/-- **Step 1 for subalgebras of a field: a stable factorisation descends to the span.** Let `B`, `C` be
subalgebras of a field `K` with an algebra structure `↥B → ↥C` compatible with the inclusions into `K`
(e.g. the inclusion of `B ≤ C`) and `C ⊆ Frac B` inside `K`; `Y₀ ⊆ V` a `↥B`-submodule of a `K`-vector
space and `Y = C · Y₀` its `↥C`-span.  If `π₀ ∘ ι₀ = c • id_{Y₀}` through `Bˢ` (`c : B`), then
`(algebraMap B C c) • id_Y` factors `↥C`-linearly through `Cˢ` (`exists_comp_eq_smul_id_of_isBirational`
applied to the inclusion `Y₀ → Y`). [folklore] -/
theorem Subalgebra.exists_comp_eq_smul_id_of_span_eq [Algebra B C] [IsScalarTower B C K]
    (hfrac : ∀ s ∈ C, ∃ b ∈ B, b ≠ 0 ∧ b * s ∈ B)
    {V : Type u} [AddCommGroup V] [Module K V] {Y₀ : Submodule B V} {Y : Submodule C V}
    (hY : Submodule.span C (Y₀ : Set V) = Y) {c : B} {s : ℕ}
    (ι₀ : Y₀ →ₗ[B] (Fin s → B)) (π₀ : (Fin s → B) →ₗ[B] Y₀) (h : π₀ ∘ₗ ι₀ = c • LinearMap.id) :
    ∃ (ι : Y →ₗ[C] (Fin s → C)) (π : (Fin s → C) →ₗ[C] Y),
      π ∘ₗ ι = algebraMap B C c • LinearMap.id := by
  haveI := Subalgebra.isScalarTower_module (B := B) (C := C) V
  haveI : Module.IsTorsionFree B C := Subalgebra.isTorsionFree_of_isScalarTower
  have hle : (Y₀ : Set V) ⊆ Y := hY ▸ Submodule.subset_span
  let φ : Y₀ →ₗ[B] Y :=
    { toFun := fun y => ⟨y, hle y.2⟩
      map_add' := fun _ _ => rfl
      map_smul' := fun _ _ => rfl }
  have hφ : Function.Injective φ := fun y₁ y₂ h12 =>
    Subtype.ext (congrArg (Subtype.val : Y → V) h12)
  have himg : (Subtype.val : Y → V) '' Set.range φ = (Y₀ : Set V) := by
    ext v
    constructor
    · rintro ⟨_, ⟨y, rfl⟩, rfl⟩
      exact y.2
    · intro hv
      exact ⟨⟨v, hle hv⟩, ⟨⟨v, hv⟩, rfl⟩, rfl⟩
  have hspan : Submodule.span C (Set.range φ) = ⊤ := by
    apply Submodule.map_injective_of_injective Y.injective_subtype
    rw [Submodule.map_span, Submodule.map_top, Submodule.range_subtype, Submodule.coe_subtype,
      himg, hY]
  exact exists_comp_eq_smul_id_of_isBirational ι₀ π₀ h
    (Subalgebra.exists_mem_nonZeroDivisors_mul_eq hfrac) φ hφ hspan

/-- **THE HULL LEMMA, factorisation form** (steps 1 + 2).  Subalgebras `B`, `C` of a field `K` with a
compatible algebra structure `↥B → ↥C` and `C ⊆ Frac B` inside `K`; `Y₀ ⊆ V` a `↥B`-submodule of a
`K`-vector space whose `↥C`-span `Y` is finitely generated.  If `c • id_{Y₀}` (`c : B`) factors
`↥B`-linearly through `Bˢ`, then `(algebraMap B C c) • id` of the reflexive hull `Y** = reflexiveHull Y ⊆ V`
factors `↥C`-linearly through `Cˢ`. [cite: BrunsHerzog1998, Prop. 1.4.1] -/
theorem Subalgebra.exists_comp_eq_smul_id_reflexiveHull_of_span_eq [Algebra B C] [IsScalarTower B C K]
    (hfrac : ∀ s ∈ C, ∃ b ∈ B, b ≠ 0 ∧ b * s ∈ B)
    {V : Type u} [AddCommGroup V] [Module K V] {Y₀ : Submodule B V} {Y : Submodule C V}
    (hY : Submodule.span C (Y₀ : Set V) = Y) [Module.Finite C Y] {c : B} {s : ℕ}
    (ι₀ : Y₀ →ₗ[B] (Fin s → B)) (π₀ : (Fin s → B) →ₗ[B] Y₀) (h : π₀ ∘ₗ ι₀ = c • LinearMap.id) :
    ∃ (ι : reflexiveHull Y →ₗ[C] (Fin s → C)) (π : (Fin s → C) →ₗ[C] reflexiveHull Y),
      π ∘ₗ ι = algebraMap B C c • (LinearMap.id : reflexiveHull Y →ₗ[C] reflexiveHull Y) := by
  haveI := Subalgebra.noZeroSMulDivisors_left C V
  obtain ⟨ι₁, π₁, h₁⟩ := Subalgebra.exists_comp_eq_smul_id_of_span_eq hfrac hY ι₀ π₀ h
  exact exists_comp_eq_smul_id_reflexiveHull (K := K) Y ι₁ π₁ h₁

/-- **THE HULL LEMMA, `Ext` form** (steps 1 + 2 + 3; memo ROUND5-FASC §3 (H)).  Subalgebras `B`, `C` of
a field `K` with a compatible algebra structure `↥B → ↥C` and `C ⊆ Frac B` inside `K` (e.g. `C` = the
normalisation of `B` inside `Frac B`); `Y₀ ⊆ V` a `↥B`-submodule of a `K`-vector space whose `↥C`-span
`Y` is finitely generated.  If `c • id_{Y₀}` (`c : B`) factors `↥B`-linearly through a finite free
`Bˢ` — i.e. `c` STABLY ANNIHILATES `Y₀` over `B` — then `c` kills `Extⁱ_C(Y**, N)` for the reflexive hull
`Y** = reflexiveHull Y ⊆ V`, every `↥C`-module `N` and every `i ≥ 1`; exponent one throughout.
[cite: BrunsHerzog1998, Prop. 1.4.1] -/
theorem Subalgebra.smul_ext_eq_zero_reflexiveHull_of_span_eq [Algebra B C] [IsScalarTower B C K]
    (hfrac : ∀ s ∈ C, ∃ b ∈ B, b ≠ 0 ∧ b * s ∈ B)
    {V : Type u} [AddCommGroup V] [Module K V] {Y₀ : Submodule B V} {Y : Submodule C V}
    (hY : Submodule.span C (Y₀ : Set V) = Y) [Module.Finite C Y] {c : B} {s : ℕ}
    (ι₀ : Y₀ →ₗ[B] (Fin s → B)) (π₀ : (Fin s → B) →ₗ[B] Y₀) (h : π₀ ∘ₗ ι₀ = c • LinearMap.id)
    (N : ModuleCat.{u} C) {i : ℕ} (hi : 1 ≤ i)
    (e : Ext.{u} (ModuleCat.of C (reflexiveHull Y)) N i) :
    algebraMap B C c • e = 0 := by
  obtain ⟨ι, π, hιπ⟩ := Subalgebra.exists_comp_eq_smul_id_reflexiveHull_of_span_eq hfrac hY ι₀ π₀ h
  exact smul_ext_eq_zero_of_linearMap_comp_eq_smul_id ι π hιπ N hi e

/-- **The hull lemma for a bare inclusion `B ≤ C`, factorisation form** (the instance plumbing made
explicit: `↥B → ↥C` is `Subalgebra.inclusion`, and the conclusion is about `Subalgebra.inclusion hBC c`).
[cite: BrunsHerzog1998, Prop. 1.4.1] -/
theorem Subalgebra.exists_comp_eq_smul_id_reflexiveHull_of_le_of_span_eq (hBC : B ≤ C)
    (hfrac : ∀ s ∈ C, ∃ b ∈ B, b ≠ 0 ∧ b * s ∈ B)
    {V : Type u} [AddCommGroup V] [Module K V] {Y₀ : Submodule B V} {Y : Submodule C V}
    (hY : Submodule.span C (Y₀ : Set V) = Y) [Module.Finite C Y] {c : B} {s : ℕ}
    (ι₀ : Y₀ →ₗ[B] (Fin s → B)) (π₀ : (Fin s → B) →ₗ[B] Y₀) (h : π₀ ∘ₗ ι₀ = c • LinearMap.id) :
    ∃ (ι : reflexiveHull Y →ₗ[C] (Fin s → C)) (π : (Fin s → C) →ₗ[C] reflexiveHull Y),
      π ∘ₗ ι = Subalgebra.inclusion hBC c • (LinearMap.id : reflexiveHull Y →ₗ[C] reflexiveHull Y) :=
  letI := (Subalgebra.inclusion hBC).toRingHom.toAlgebra
  haveI := Subalgebra.isScalarTower_inclusion hBC
  Subalgebra.exists_comp_eq_smul_id_reflexiveHull_of_span_eq hfrac hY ι₀ π₀ h

/-- **The hull lemma for a bare inclusion `B ≤ C`, `Ext` form**: for subalgebras `B ≤ C` of a field `K`
with `C ⊆ Frac B` inside `K`, a `↥B`-submodule `Y₀` of a `K`-vector space with finitely generated `↥C`-span
`Y`, and `c : B` stably annihilating `Y₀` over `B` through a finite free module, the element `c ∈ C` kills
`Extⁱ_C(reflexiveHull Y, N)` for every `↥C`-module `N` and every `i ≥ 1`.
[cite: BrunsHerzog1998, Prop. 1.4.1] -/
theorem Subalgebra.smul_ext_eq_zero_reflexiveHull_of_le_of_span_eq (hBC : B ≤ C)
    (hfrac : ∀ s ∈ C, ∃ b ∈ B, b ≠ 0 ∧ b * s ∈ B)
    {V : Type u} [AddCommGroup V] [Module K V] {Y₀ : Submodule B V} {Y : Submodule C V}
    (hY : Submodule.span C (Y₀ : Set V) = Y) [Module.Finite C Y] {c : B} {s : ℕ}
    (ι₀ : Y₀ →ₗ[B] (Fin s → B)) (π₀ : (Fin s → B) →ₗ[B] Y₀) (h : π₀ ∘ₗ ι₀ = c • LinearMap.id)
    (N : ModuleCat.{u} C) {i : ℕ} (hi : 1 ≤ i)
    (e : Ext.{u} (ModuleCat.of C (reflexiveHull Y)) N i) :
    Subalgebra.inclusion hBC c • e = 0 :=
  letI := (Subalgebra.inclusion hBC).toRingHom.toAlgebra
  haveI := Subalgebra.isScalarTower_inclusion hBC
  Subalgebra.smul_ext_eq_zero_reflexiveHull_of_span_eq hfrac hY ι₀ π₀ h N hi e

end Subalgebra

end Summit.ResolutionOfSingularities.ResolutionOfSingularities.Theorems.HomologicalConductor.PersistenceReflexiveHullTransfer

end
import Summits.CriticalPhenomena.PercolationContinuityZ3.Theorems.PercNearOneGluingNoHeavyLowerTailSahiUnionClosed

/-!
# Sahi's functional on a union-closed block system, IV: the UNION-CLOSED TRUNCATION PRINCIPLE (general block weights)

Support file of the one-cut programme (crux `NoHeavyLowerTail`, stmt-CriticalPhenomena-4575; cell `prim-masterthm`, seat P5 gen 4; report
`P5-LORENTZIAN-TEST.md` §9.3/§9.8).  `…SahiUnionClosed` proved Theorem (U) for Sahi's weight `(|B|−1)!`.  The proof used only three facts: the
insertion identity, the vanishing off a union-closed family, and the SIGN of the full-family sums.  Hence the general principle, for an ARBITRARY
nonnegative block weight `φ` (e.g. `φ(B) = (|B|−1)!·E_μ[∏_{i∈B} f_i]`, the weight whose full sums are Sahi's `E_{|S|}(f_S)`):

* `Tw φ 𝒜 S := Σ_{π ∈ Part(S), blocks ∈ 𝒜} (−1)^{|π|−1} ∏_{B∈π} φ(B)`;
* `Tw_insert` — `Tw_{𝒜∪{A}}(S) = Tw_𝒜(S) − φ(A)·Tw_𝒜(S ∖ A)` (any family, `A ∉ 𝒜`, `∅ ≠ A ⊆ S`);
* `Tw_eq_zero_of_not_mem` — `𝒜` union-closed, `S ∉ 𝒜` ⇒ `Tw_𝒜(S) = 0`;
* **`Tw_nonneg_of_full_nonneg`** — THE TRUNCATION PRINCIPLE: if `φ ≥ 0` and the FULL sums are nonnegative on every nonempty `S' ⊆ S`
  (`0 ≤ Tw φ S'.powerset S'`, i.e. "the weight system is Sahi-positive at all orders"), then `0 ≤ Tw φ 𝒜 S` for EVERY union-closed `𝒜`
  (Mathlib `SupClosed`): all-orders Sahi positivity is inherited by every union-closed truncation of the block weights.  Theorem (U) is the case
  `φ(B) = (|B|−1)!` (full sums `= [|S'| = 1] ≥ 0`); for a family of functions that is Sahi-positive at all orders under a weight `μ`
  (e.g. cylinders under a product measure, principal up-sets under an FKG measure — Sahi 2008 Thm 2), every union-closed truncation
  `B ↦ [B ∈ 𝒜]·(|B|−1)!·E_μ[∏_B f_i]` of its moment system has nonnegative Sahi sums (numerically confirmed, report §9.8).
Everything here is proved; axioms standard.  HONEST LABEL: a combinatorial principle about set-partition sums; it asserts nothing about (M⁺-k) / `C_k`
for general increasing events. [this work]
-/

namespace Summit.CriticalPhenomena.PercolationContinuityZ3.Theorems

namespace SahiUnionClosed

open Finset

variable {ι : Type*} [DecidableEq ι]

/-- Signed product weight of a block system for a general block weight `φ`: `(−1)^{|P|+1} ∏_{B∈P} φ(B)`. [this work] -/
noncomputable def coefW (φ : Finset ι → ℝ) (P : Finset (Finset ι)) : ℝ :=
  (-1) ^ (P.card + 1) * ∏ B ∈ P, φ B

/-- `Tw φ 𝒜 S`: the `φ`-weighted Sahi sum over the set partitions of `S` with all blocks in `𝒜`. [this work] -/
noncomputable def Tw (φ : Finset ι → ℝ) (𝒜 : Finset (Finset ι)) (S : Finset ι) : ℝ :=
  ∑ π : Finpartition S, if π.parts ⊆ 𝒜 then coefW φ π.parts else 0

omit [DecidableEq ι] in
/-- The empty system weighs `−1`. [folklore] -/
@[simp] theorem coefW_empty (φ : Finset ι → ℝ) : coefW φ (∅ : Finset (Finset ι)) = -1 := by
  simp [coefW]

/-- Inserting a new block multiplies the weight by `−φ(A)`. [folklore] -/
theorem coefW_insert (φ : Finset ι → ℝ) {A : Finset ι} {P : Finset (Finset ι)} (h : A ∉ P) :
    coefW φ (insert A P) = -φ A * coefW φ P := by
  simp only [coefW, card_insert_of_notMem h, prod_insert h, pow_succ]
  ring

/-- Block bijection, real-valued summands (cf. `sum_ite_mem_parts`). [folklore] -/
theorem sum_ite_mem_parts_real {S A : Finset ι} (hA : A.Nonempty) (hAS : A ⊆ S) (g : Finset (Finset ι) → ℝ) :
    (∑ π : Finpartition S, if A ∈ π.parts then g (π.parts.erase A) else 0)
      = ∑ π' : Finpartition (S \ A), g π'.parts := by
  rw [← Finset.sum_filter]
  refine Finset.sum_bij' (fun π hπ => dropBlock π (Finset.mem_filter.1 hπ).2)
    (fun π' _ => addBlock hA hAS π') ?_ ?_ ?_ ?_ ?_
  · intro π hπ; exact mem_univ _
  · intro π' _
    exact Finset.mem_filter.2 ⟨mem_univ _, by simp⟩
  · intro π hπ
    have hA' : A ∈ π.parts := (Finset.mem_filter.1 hπ).2
    ext B
    simp [insert_erase hA']
  · intro π' _
    ext B
    simp [erase_insert (not_mem_parts_of_sdiff hA π')]
  · intro π hπ
    simp

/-- Only blocks inside `S` matter. [folklore] -/
theorem Tw_filter_subset (φ : Finset ι → ℝ) (𝒜 : Finset (Finset ι)) (S : Finset ι) :
    Tw φ 𝒜 S = Tw φ (𝒜.filter (· ⊆ S)) S := by
  unfold Tw
  refine Finset.sum_congr rfl fun π _ => ?_
  have : π.parts ⊆ 𝒜 ↔ π.parts ⊆ 𝒜.filter (· ⊆ S) :=
    ⟨fun h B hB => Finset.mem_filter.2 ⟨h hB, π.le hB⟩, fun h B hB => (Finset.mem_filter.1 (h hB)).1⟩
  simp only [this]

/-- Enlarging the family by blocks that cannot occur (not subsets of `S`) does not change `Tw`. [folklore] -/
theorem Tw_eq_of_filter_eq (φ : Finset ι → ℝ) {𝒜 ℬ : Finset (Finset ι)} {S : Finset ι}
    (h : 𝒜.filter (· ⊆ S) = ℬ.filter (· ⊆ S)) : Tw φ 𝒜 S = Tw φ ℬ S := by
  rw [Tw_filter_subset φ 𝒜, Tw_filter_subset φ ℬ, h]

/-- `Tw φ 𝒜 ∅ = −1`. [folklore] -/
theorem Tw_empty (φ : Finset ι → ℝ) (𝒜 : Finset (Finset ι)) : Tw φ 𝒜 (∅ : Finset ι) = -1 := by
  unfold Tw
  have h1 : ∀ π : Finpartition (∅ : Finset ι), π.parts = ∅ := fun π =>
    (Finpartition.parts_eq_empty_iff).2 rfl
  have : (Finset.univ : Finset (Finpartition (∅ : Finset ι))) = {(Finpartition.empty _ : Finpartition (⊥ : Finset ι))} := by
    apply Finset.eq_singleton_iff_unique_mem.2
    refine ⟨mem_univ _, fun π _ => ?_⟩
    ext B; simp [h1 π, Finpartition.empty]
  rw [this, Finset.sum_singleton]
  simp [Finpartition.empty]

/-- **Insertion identity** for a general weight: `Tw_{𝒜 ∪ {A}}(S) = Tw_𝒜(S) − φ(A)·Tw_𝒜(S ∖ A)` (`A ∉ 𝒜`, `∅ ≠ A ⊆ S`). [this work] -/
theorem Tw_insert (φ : Finset ι → ℝ) {𝒜 : Finset (Finset ι)} {A S : Finset ι} (hA𝒜 : A ∉ 𝒜) (hA : A.Nonempty) (hAS : A ⊆ S) :
    Tw φ (insert A 𝒜) S = Tw φ 𝒜 S - φ A * Tw φ 𝒜 (S \ A) := by
  set g : Finset (Finset ι) → ℝ := fun P => if P ⊆ 𝒜 then -φ A * coefW φ P else 0 with hg
  have key : ∀ π : Finpartition S,
      (if π.parts ⊆ insert A 𝒜 then coefW φ π.parts else 0)
        = (if π.parts ⊆ 𝒜 then coefW φ π.parts else 0) + (if A ∈ π.parts then g (π.parts.erase A) else 0) := by
    intro π
    simp only [Finset.subset_insert_iff]
    by_cases hAπ : A ∈ π.parts
    · have hnot : ¬ π.parts ⊆ 𝒜 := fun h => hA𝒜 (h hAπ)
      simp only [hAπ, if_true, hnot, if_false, zero_add, hg]
      by_cases hsub : π.parts.erase A ⊆ 𝒜
      · rw [if_pos hsub, if_pos hsub]
        conv_lhs => rw [← insert_erase hAπ]
        rw [coefW_insert φ (notMem_erase A π.parts)]
      · rw [if_neg hsub, if_neg hsub]
    · simp only [hAπ, if_false, add_zero, erase_eq_of_notMem hAπ]
  have h1 : Tw φ (insert A 𝒜) S = Tw φ 𝒜 S + ∑ π : Finpartition S, (if A ∈ π.parts then g (π.parts.erase A) else 0) := by
    unfold Tw; rw [← Finset.sum_add_distrib]; exact Finset.sum_congr rfl fun π _ => key π
  have h3 : (∑ π' : Finpartition (S \ A), g π'.parts) = -φ A * Tw φ 𝒜 (S \ A) := by
    unfold Tw; rw [Finset.mul_sum]
    refine Finset.sum_congr rfl fun π' _ => ?_
    simp only [hg]; split_ifs <;> ring
  rw [h1, sum_ite_mem_parts_real hA hAS g, h3]
  ring

/-- **Vanishing off a union-closed family** (general weight). [this work] -/
theorem Tw_eq_zero_of_not_mem (φ : Finset ι → ℝ) {𝒜 : Finset (Finset ι)} (h𝒜 : SupClosed (𝒜 : Set (Finset ι))) {S : Finset ι}
    (hS : S.Nonempty) (hS𝒜 : S ∉ 𝒜) : Tw φ 𝒜 S = 0 := by
  unfold Tw
  refine Finset.sum_eq_zero fun π _ => ?_
  rw [if_neg]
  intro hsub
  have hne : π.parts.Nonempty := π.parts_nonempty (by rw [Finset.bot_eq_empty]; exact hS.ne_empty)
  have hmem : π.parts.sup' hne id ∈ (↑𝒜 : Set (Finset ι)) :=
    Finset.sup'_mem (↑𝒜 : Set (Finset ι)) (fun A hA B hB => h𝒜 hA hB) π.parts hne id (fun B hB => hsub hB)
  rw [Finset.sup'_eq_sup, π.sup_parts] at hmem
  exact hS𝒜 hmem

/-- **THE UNION-CLOSED TRUNCATION PRINCIPLE** (induction form): for a nonnegative weight whose FULL Sahi sums are nonnegative on every nonempty
`S' ⊆ S`, every union-closed family of subsets of `S` has `Tw ≥ 0`. [this work] -/
theorem Tw_nonneg_aux (φ : Finset ι → ℝ) (hφ : ∀ B, 0 ≤ φ B) :
    ∀ (n : ℕ) (S : Finset ι), S.card = n → (∀ S', S' ⊆ S → S'.Nonempty → 0 ≤ Tw φ S'.powerset S') →
    ∀ (m : ℕ) (𝒜 : Finset (Finset ι)), ((S.powerset.erase ∅) \ 𝒜).card = m → SupClosed (𝒜 : Set (Finset ι)) →
    (∀ B ∈ 𝒜, B ⊆ S) → S.Nonempty → 0 ≤ Tw φ 𝒜 S := by
  intro n
  induction n using Nat.strong_induction_on with
  | _ n ihn =>
    intro S hSn hfullS m
    induction m using Nat.strong_induction_on with
    | _ m ihm =>
      intro 𝒜 hm h𝒜 h𝒜S hS
      by_cases hS𝒜 : S ∈ 𝒜
      swap
      · rw [Tw_eq_zero_of_not_mem φ h𝒜 hS hS𝒜]
      by_cases hm0 : ((S.powerset.erase ∅) \ 𝒜) = ∅
      · -- full family: `𝒜` and `S.powerset` have the same members among the blocks that can occur
        have hfull : ∀ B, B ⊆ S → B.Nonempty → B ∈ 𝒜 := fun B hBS hBne => by_contra fun hB =>
          Finset.eq_empty_iff_forall_notMem.1 hm0 B (mem_sdiff.2 ⟨mem_erase.2 ⟨hBne.ne_empty, mem_powerset.2 hBS⟩, hB⟩)
        have heq : Tw φ 𝒜 S = Tw φ S.powerset S := by
          unfold Tw
          refine Finset.sum_congr rfl fun π _ => ?_
          have h1 : π.parts ⊆ 𝒜 := fun B hB => hfull B (π.le hB) (π.nonempty_of_mem_parts hB)
          have h2 : π.parts ⊆ S.powerset := fun B hB => mem_powerset.2 (π.le hB)
          rw [if_pos h1, if_pos h2]
        rw [heq]; exact hfullS S subset_rfl hS
      · obtain ⟨A, hAmem, hAmax⟩ := exists_max_image _ Finset.card (nonempty_iff_ne_empty.2 hm0)
        rcases mem_sdiff.1 hAmem with ⟨hA1, hA𝒜⟩
        rcases mem_erase.1 hA1 with ⟨hAne, hApow⟩
        have hAS : A ⊆ S := mem_powerset.1 hApow
        have hAne' : A.Nonempty := nonempty_iff_ne_empty.2 hAne
        have hAneS : A ≠ S := fun h => hA𝒜 (h ▸ hS𝒜)
        have hmax' : ∀ C, A ⊆ C → C ⊆ S → C ∈ insert A 𝒜 := fun C hAC hCS => by
          by_cases hCA : C = A
          · exact hCA ▸ mem_insert_self _ _
          · refine mem_insert_of_mem (by_contra fun hC => ?_)
            have h1 := hAmax C (mem_sdiff.2 ⟨mem_erase.2 ⟨(hAne'.mono hAC).ne_empty, mem_powerset.2 hCS⟩, hC⟩)
            exact absurd (card_lt_card (lt_of_le_of_ne hAC (Ne.symm hCA))) (not_lt.2 h1)
        have hAS' : ∀ B ∈ insert A 𝒜, B ⊆ S := fun B hB => by
          rcases mem_insert.1 hB with rfl | hB'
          exacts [hAS, h𝒜S B hB']
        have hUC : SupClosed (↑(insert A 𝒜) : Set (Finset ι)) := by
          intro B hB C hC
          rw [Finset.mem_coe] at hB hC ⊢
          have hBCS : B ∪ C ⊆ S := union_subset (hAS' B hB) (hAS' C hC)
          rcases mem_insert.1 hB with rfl | hB'
          · exact hmax' _ subset_union_left hBCS
          rcases mem_insert.1 hC with rfl | hC'
          · exact hmax' _ subset_union_right hBCS
          exact mem_insert_of_mem (h𝒜 hB' hC')
        have hlt : ((S.powerset.erase ∅) \ insert A 𝒜).card < m := by
          rw [← hm]
          refine card_lt_card ⟨sdiff_subset_sdiff subset_rfl (subset_insert _ _), fun h => ?_⟩
          exact (mem_sdiff.1 (h hAmem)).2 (mem_insert_self _ _)
        have hbig : 0 ≤ Tw φ (insert A 𝒜) S := ihm _ hlt (insert A 𝒜) rfl hUC hAS' hS
        have hsmall : 0 ≤ Tw φ 𝒜 (S \ A) := by
          rw [Tw_filter_subset]
          refine ihn (S \ A).card (by rw [← hSn]; exact card_lt_card (sdiff_ssubset hAS hAne')) (S \ A) rfl
            (fun S' hS' hS'ne => hfullS S' (hS'.trans sdiff_subset) hS'ne) _
            (𝒜.filter (· ⊆ S \ A)) rfl (supClosed_filter_subset h𝒜 _) (fun B hB => (Finset.mem_filter.1 hB).2) ?_
          exact Finset.sdiff_nonempty.2 fun h => hAneS (subset_antisymm hAS h)
        rw [show Tw φ 𝒜 S = Tw φ (insert A 𝒜) S + φ A * Tw φ 𝒜 (S \ A) by
          rw [Tw_insert φ hA𝒜 hAne' hAS]; ring]
        exact add_nonneg hbig (mul_nonneg (hφ A) hsmall)

/-- **THE UNION-CLOSED TRUNCATION PRINCIPLE.**  Let `φ ≥ 0` be a block weight whose full Sahi sums
`Σ_{π ∈ Part(S')} (−1)^{|π|−1} ∏_{B∈π} φ(B)` are nonnegative for every nonempty `S' ⊆ S` ("Sahi-positive at all orders").  Then for every family `𝒜`
closed under pairwise unions, the truncated sum `Σ_{π ∈ Part(S), blocks ∈ 𝒜} (−1)^{|π|−1} ∏_{B∈π} φ(B)` is nonnegative. [this work] -/
theorem Tw_nonneg_of_full_nonneg (φ : Finset ι → ℝ) (hφ : ∀ B, 0 ≤ φ B) {S : Finset ι}
    (hfull : ∀ S', S' ⊆ S → S'.Nonempty → 0 ≤ Tw φ S'.powerset S')
    {𝒜 : Finset (Finset ι)} (h𝒜 : SupClosed (𝒜 : Set (Finset ι))) (hS : S.Nonempty) : 0 ≤ Tw φ 𝒜 S := by
  rw [Tw_filter_subset]
  exact Tw_nonneg_aux φ hφ S.card S rfl hfull _ (𝒜.filter (· ⊆ S)) rfl (supClosed_filter_subset h𝒜 S)
    (fun B hB => (Finset.mem_filter.1 hB).2) hS

/-- Sahi's weight is the factorial instance: `T 𝒜 S = Tw (B ↦ (|B|−1)!) 𝒜 S`. [this work] -/
theorem T_eq_Tw (𝒜 : Finset (Finset ι)) (S : Finset ι) :
    (T 𝒜 S : ℝ) = Tw (fun B : Finset ι => ((B.card - 1).factorial : ℝ)) 𝒜 S := by
  unfold T Tw coefP coefW
  push_cast
  refine Finset.sum_congr rfl fun π _ => ?_
  split_ifs <;> simp

end SahiUnionClosed

end Summit.CriticalPhenomena.PercolationContinuityZ3.Theorems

Task goal: What is needed is an exact copy of the entries above, from the first line through the line holding "applied to the", with both of those lines kept; please give nothing else.

Response to this exercise:
/-- **Step 1 for subalgebras of a field: a stable factorisation descends to the span.** Let `B`, `C` be
subalgebras of a field `K` with an algebra structure `↥B → ↥C` compatible with the inclusions into `K`
(e.g. the inclusion of `B ≤ C`) and `C ⊆ Frac B` inside `K`; `Y₀ ⊆ V` a `↥B`-submodule of a `K`-vector
space and `Y = C · Y₀` its `↥C`-span.  If `π₀ ∘ ι₀ = c • id_{Y₀}` through `Bˢ` (`c : B`), then
`(algebraMap B C c) • id_Y` factors `↥C`-linearly through `Cˢ` (`exists_comp_eq_smul_id_of_isBirational`
applied to the inclusion `Y₀ → Y`). [folklore] -/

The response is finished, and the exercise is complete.